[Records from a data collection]
'''
import Summits.AtomisticToContinuum.FouriersLaw.Theorems.OddSectorIrreversibilityCorrectorTheoryExistence
import Mathlib.MeasureTheory.Integral.ExpDecay

/-!
# Stub `stub_openChainGreenKubo` (GK) of line `contact-current-forgetting` — Aux 1: the total-current
# autocorrelation is integrable on `(0, ∞)`

Helper file for crux `JunctionLocality.NonBallistic` (stmt-AtomisticToContinuum-9127), line
`contact-current-forgetting`, stub `stub_openChainGreenKubo` (the Kundu–Dhar–Narayan open-chain Green–Kubo identity,
= route item `HonestZwanzig.OpenChainGreenKubo`, stmt-AtomisticToContinuum-12696).  It proves, over TREE vocabulary
(constructed kernels `transitionKernel N T T`, Gibbs measure `gibbsMeasure N T`, bond currents `bondCurrent N i`), the
FIRST clause of the stub: for the pinned anharmonic chain `pinnedChain ω₂ lam β γ` (`ω₂ > 0`, `lam ≥ 0`, `β, γ > 0`,
`N ≥ 1`, `T > 0`) the equilibrium total-current autocorrelation
`corr(J,J)(t) = ∫ J · (κ_t J) dμ_T − μ_T(J)·μ_T(J)`, `J = Σ_i j_i`, is integrable on `(0,∞)`:

* `pinnedChain_integrableOn_autocorr` — for ANY continuous observable `f` of exponential class `|f| ≤ C e^{ϑH}`
  (`0 < ϑ`, `2ϑ < 1/T`) with `μ_T(f) = 0`, `u ↦ K_f(u) = ∫ f · κ_{u⁺} f dμ_T` is integrable on `(0,∞)` (measurable,
  `pinnedChain_measurable_autocorr`, and exponentially small, `pinnedChain_autocorr_exp_decay`, at fixed `N`);
* `pinnedChain_integrableOn_totalCorr` — the clause (registered sub-goal; colon form): `J` is continuous of
  exponential class for every `ϑ > 0` (`continuous_totalBondCurrent`, `abs_totalBondCurrent_le_exp`) and
  `μ_T(J) = 0` (`integral_totalBondCurrent_gibbsMeasure`, momentum parity).

No uniqueness of the steady state is needed (Gibbs invariance and exponential convergence at equal temperatures are in
tree without it).
-/

noncomputable section

open MeasureTheory ProbabilityTheory Filter Topology Set
open scoped NNReal ENNReal BigOperators

namespace Summit.AtomisticToContinuum.FouriersLaw.Theorems.NonBallistic

open Literature.MathematicalPhysics.KineticTheory.HeatConduction
open Literature.MathematicalPhysics.KineticTheory OscillatorChain
open Summit.AtomisticToContinuum.FouriersLaw.Theorems.SubdiffusiveBondHeat
open Summit.AtomisticToContinuum.FouriersLaw.Theorems.LightConeBondHeat
open Summit.AtomisticToContinuum.FouriersLaw.Theorems.OddSectorIrreversibility.Corrector

section Generic

variable {ω₂ lam β γ : ℝ} (hω : 0 < ω₂) (hl : 0 ≤ lam) (hβ : 0 < β) (hγ : 0 < γ) {N : ℕ} (hN : 0 < N)
  {T : ℝ} (hT : 0 < T) {ϑ C : ℝ} (hϑ0 : 0 < ϑ) (h2ϑ : 2 * ϑ < 1 / T) {f : PhaseSpace N → ℝ}
  (hf : Continuous f) (hfb : ∀ y, |f y| ≤ C * Real.exp (ϑ * (pinnedChain ω₂ lam β γ).hamiltonian N y))
include hω hl hβ hγ hN hT hϑ0 h2ϑ hf hfb

/-- **`K_f ∈ L¹(0,∞)` for centred observables of exponential class.**  If `f` is continuous with
`|f| ≤ C e^{ϑH}` (`0 < ϑ`, `2ϑ < 1/T`) and `∫ f dμ_T = 0`, then the equilibrium autocorrelation
`u ↦ ∫ f · κ_{u⁺} f dμ_T` is integrable on `(0, ∞)`: it is measurable and `|K_f(u)| ≤ C' e^{−cu}` (`c > 0`) for
`u ≥ 0`. [folklore] -/
theorem pinnedChain_integrableOn_autocorr
    (h0 : ∫ z, f z ∂((pinnedChain ω₂ lam β γ).gibbsMeasure N T) = 0) :
    IntegrableOn (fun u : ℝ => ∫ z, f z *
        (∫ y, f y ∂((pinnedChain ω₂ lam β γ).transitionKernel N T T u.toNNReal z))
      ∂((pinnedChain ω₂ lam β γ).gibbsMeasure N T)) (Ioi 0) := by
  obtain ⟨C', c, hc, hdec⟩ := pinnedChain_autocorr_exp_decay hω hl hβ hγ hN hT hϑ0 h2ϑ hf hfb h0
  have hmeas := pinnedChain_measurable_autocorr hω hl hT hf hβ.le hγ.le (N := N)
  refine Integrable.mono' ((exp_neg_integrableOn_Ioi 0 hc).const_mul C') hmeas.aestronglyMeasurable ?_
  refine (ae_restrict_iff' measurableSet_Ioi).2 (Eventually.of_forall fun u hu => ?_)
  rw [Real.norm_eq_abs]
  exact hdec u (le_of_lt hu)

end Generic

/-- **The total-current autocorrelation is integrable on `(0,∞)` (first clause of GK).**  For the pinned chain with
both baths at `T > 0` (`ω₂ > 0`, `lam ≥ 0`, `β, γ > 0`, `N ≥ 1`):
`t ↦ ∫ J · (κ_t J) dμ_T − (∫ J dμ_T)·(∫ J dμ_T)`, `J = Σ_i j_i`, `κ_t = transitionKernel N T T t⁺`, is integrable on
`(0, ∞)` — `J` is continuous of exponential class with `μ_T(J) = 0`, so `pinnedChain_integrableOn_autocorr` applies and
the subtracted constant vanishes. [folklore] -/
theorem pinnedChain_integrableOn_totalCorr :
    ∀ (ω₂ lam β γ : ℝ), 0 < ω₂ → 0 ≤ lam → 0 < β → 0 < γ → ∀ (N : ℕ), 0 < N → ∀ (T : ℝ), 0 < T →
      IntegrableOn (fun t : ℝ =>
        (∫ z, (∑ i : Fin N, (pinnedChain ω₂ lam β γ).bondCurrent N i z) *
            (∫ y, ∑ i : Fin N, (pinnedChain ω₂ lam β γ).bondCurrent N i y
              ∂((pinnedChain ω₂ lam β γ).transitionKernel N T T t.toNNReal z))
          ∂((pinnedChain ω₂ lam β γ).gibbsMeasure N T)) -
        (∫ z, ∑ i : Fin N, (pinnedChain ω₂ lam β γ).bondCurrent N i z
            ∂((pinnedChain ω₂ lam β γ).gibbsMeasure N T)) *
          (∫ z, ∑ i : Fin N, (pinnedChain ω₂ lam β γ).bondCurrent N i z
            ∂((pinnedChain ω₂ lam β γ).gibbsMeasure N T))) (Ioi 0) := by
  intro ω₂ lam β γ hω hl hβ hγ N hN T hT
  have h0 := integral_totalBondCurrent_gibbsMeasure ω₂ lam β γ N T
  simp only [h0, mul_zero, sub_zero]
  obtain ⟨hϑ0, h2ϑ⟩ := quarter_inv_temp_admissible hT
  obtain ⟨M, -, hM⟩ := abs_totalBondCurrent_le_exp hω.le hl hβ.le γ N hϑ0
  exact pinnedChain_integrableOn_autocorr hω hl hβ hγ hN hT hϑ0 h2ϑ (continuous_totalBondCurrent ω₂ lam β γ N) hM h0

end Summit.AtomisticToContinuum.FouriersLaw.Theorems.NonBallistic

end
/-- No hexagon vertex lies on `P₂`. [folklore] -/
theorem hexV_not_mem_P₂ (k : Fin 6) : hexV h k ∉ P₂ := by
  intro hk
  have hnd := D.cyc.2.1
  rw [D.eq] at hnd
  obtain ⟨-, h2, h3⟩ := List.nodup_append.1 hnd
  obtain ⟨-, h5, -⟩ := List.nodup_append.1 h2
  have h6 := List.nodup_cons.1 h5
  have h7 := List.nodup_cons.1 h6.2
  have hcases : hexV h k ∈ arcL h 0 3 ∨ hexV h k = hexV h 4 ∨ hexV h k = hexV h 5 := by
    fin_cases k <;> simp [arcL]
  rcases hcases with hm | hm | hm
  · exact h3 _ hm _ (List.mem_append_right _ (by simp [hk])) rfl
  · exact h6.1 (by rw [← hm]; exact List.mem_cons_of_mem _ hk)
  · exact h7.1 (by rw [← hm]; exact hk)

/-- `P₁` and `P₂` are disjoint. [folklore] -/
theorem disjoint₁₂ {x : HV} (h1 : x ∈ P₁) (h2 : x ∈ P₂) : False := by
  have hnd := D.cyc.2.1
  rw [D.eq] at hnd
  obtain ⟨-, h2', -⟩ := List.nodup_append.1 hnd
  obtain ⟨-, -, h4⟩ := List.nodup_append.1 h2'
  exact h4 _ h1 _ (by simp [h2]) rfl

/-- Along the left lobe the winding number of the right lobe vanishes on the right faces.
[folklore] -/
theorem wnd₂_rightFace_eq_zero (w₂ : wnd (pc₂ h P₂) h = 0) {d : HV × HV} (hd : d ∈ pdarts (pc₁ h P₁)) :
    wnd (pc₂ h P₂) (rightFace d.1 d.2) = 0 := by
  have hc₁ := D.isCyc₁
  have hc₂ := D.isCyc₂
  -- the closed-up path `pc₁ ++ [hexV 3]` has the darts of the cycle `pc₁`
  have hQ : pdarts (pc₁ h P₁ ++ [hexV h 3]) = cdarts (pc₁ h P₁) := by
    rw [pdarts_append_singleton _ (by simp [pc₁]), cdarts_eq (by simp [pc₁])]
    simp [pc₁]
  have hchain : (pc₁ h P₁ ++ [hexV h 3]).IsChain hvGraph.Adj :=
    isChain_of_pdarts fun d' hd' => hc₁.2.2 d' (by rw [← hQ]; exact hd')
  have hint : ∀ q ∈ (pc₁ h P₁ ++ [hexV h 3]).tail.dropLast, q ∉ pc₂ h P₂ := by
    intro q hq
    have hq' : q ∈ P₁ ∨ q = hexV h 4 := by
      simpa [pc₁, List.dropLast_append_of_ne_nil] using hq
    intro hmem
    simp only [pc₂, List.cons_append, List.mem_cons, List.mem_append, List.not_mem_nil, or_false] at hmem
    rcases hq' with hq' | rfl
    · rcases hmem with rfl | hmem | rfl
      · exact D.hexV_not_mem_P₁ 5 hq'
      · exact D.disjoint₁₂ hq' hmem
      · exact D.hexV_not_mem_P₁ 0 hq'
    · rcases hmem with e | hmem | e
      · exact absurd ((hexV_injective h) e) (by decide)
      · exact D.hexV_not_mem_P₂ 4 hmem
      · exact absurd ((hexV_injective h) e) (by decide)
  have hd' : d ∈ pdarts (pc₁ h P₁ ++ [hexV h 3]) := by
    rw [hQ, cdarts_eq (by simp [pc₁])]; exact List.mem_append_left _ hd
  have hlast : (hexV h 4, hexV h 3) ∈ pdarts (pc₁ h P₁ ++ [hexV h 3]) := by rw [hQ, D.cdarts_C₁]; simp
  have key := wnd_rightFace_pdarts_eq hc₂.2.2 _ hchain hint d hd' _ hlast
  rw [key]
  have r₁ : rightFace (hexV h 4) (hexV h 3) = h := by have := rightFace_hexV_rev h 3; simpa using this
  simp only [r₁]
  exact w₂

/-- Along the right lobe the winding number of the left lobe vanishes on the right faces.
[folklore] -/
theorem wnd₁_rightFace_eq_zero (w₁ : wnd (pc₁ h P₁) h = 0) {d : HV × HV} (hd : d ∈ pdarts (pc₂ h P₂)) :
    wnd (pc₁ h P₁) (rightFace d.1 d.2) = 0 := by
  have hc₁ := D.isCyc₁
  have hc₂ := D.isCyc₂
  have hQ : pdarts (pc₂ h P₂ ++ [hexV h 5]) = cdarts (pc₂ h P₂) := by
    rw [pdarts_append_singleton _ (by simp [pc₂]), cdarts_eq (by simp [pc₂])]
    simp [pc₂]
  have hchain : (pc₂ h P₂ ++ [hexV h 5]).IsChain hvGraph.Adj :=
    isChain_of_pdarts fun d' hd' => hc₂.2.2 d' (by rw [← hQ]; exact hd')
  have hint : ∀ q ∈ (pc₂ h P₂ ++ [hexV h 5]).tail.dropLast, q ∉ pc₁ h P₁ := by
    intro q hq
    have hq' : q ∈ P₂ ∨ q = hexV h 0 := by
      simpa [pc₂, List.dropLast_append_of_ne_nil] using hq
    intro hmem
    simp only [pc₁, List.cons_append, List.mem_cons, List.mem_append, List.not_mem_nil, or_false] at hmem
    rcases hq' with hq' | rfl
    · rcases hmem with rfl | hmem | rfl
      · exact D.hexV_not_mem_P₂ 3 hq'
      · exact D.disjoint₁₂ hmem hq'
      · exact D.hexV_not_mem_P₂ 4 hq'
    · rcases hmem with e | hmem | e
      · exact absurd ((hexV_injective h) e) (by decide)
      · exact D.hexV_not_mem_P₁ 0 hmem
      · exact absurd ((hexV_injective h) e) (by decide)
  have hd' : d ∈ pdarts (pc₂ h P₂ ++ [hexV h 5]) := by
    rw [hQ, cdarts_eq (by simp [pc₂])]; exact List.mem_append_left _ hd
  have hlast : (hexV h 0, hexV h 5) ∈ pdarts (pc₂ h P₂ ++ [hexV h 5]) := by rw [hQ, D.cdarts_C₂]; simp
  have key := wnd_rightFace_pdarts_eq hc₁.2.2 _ hchain hint d hd' _ hlast
  rw [key]
  have r₂ : rightFace (hexV h 0) (hexV h 5) = h := by have := rightFace_hexV_rev h 5; simpa using this
  simp only [r₂]
  exact w₁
'''
**Exercise requirements:** Start with the line above that contains "refine Integrable.mono' ((exp_neg_integrableOn_Ioi" and end with the line that contains "end Generic". Write out those lines exactly, and only those.

**The completed task:**
  refine Integrable.mono' ((exp_neg_integrableOn_Ioi 0 hc).const_mul C') hmeas.aestronglyMeasurable ?_
  refine (ae_restrict_iff' measurableSet_Ioi).2 (Eventually.of_forall fun u hu => ?_)
  rw [Real.norm_eq_abs]
  exact hdec u (le_of_lt hu)

end Generic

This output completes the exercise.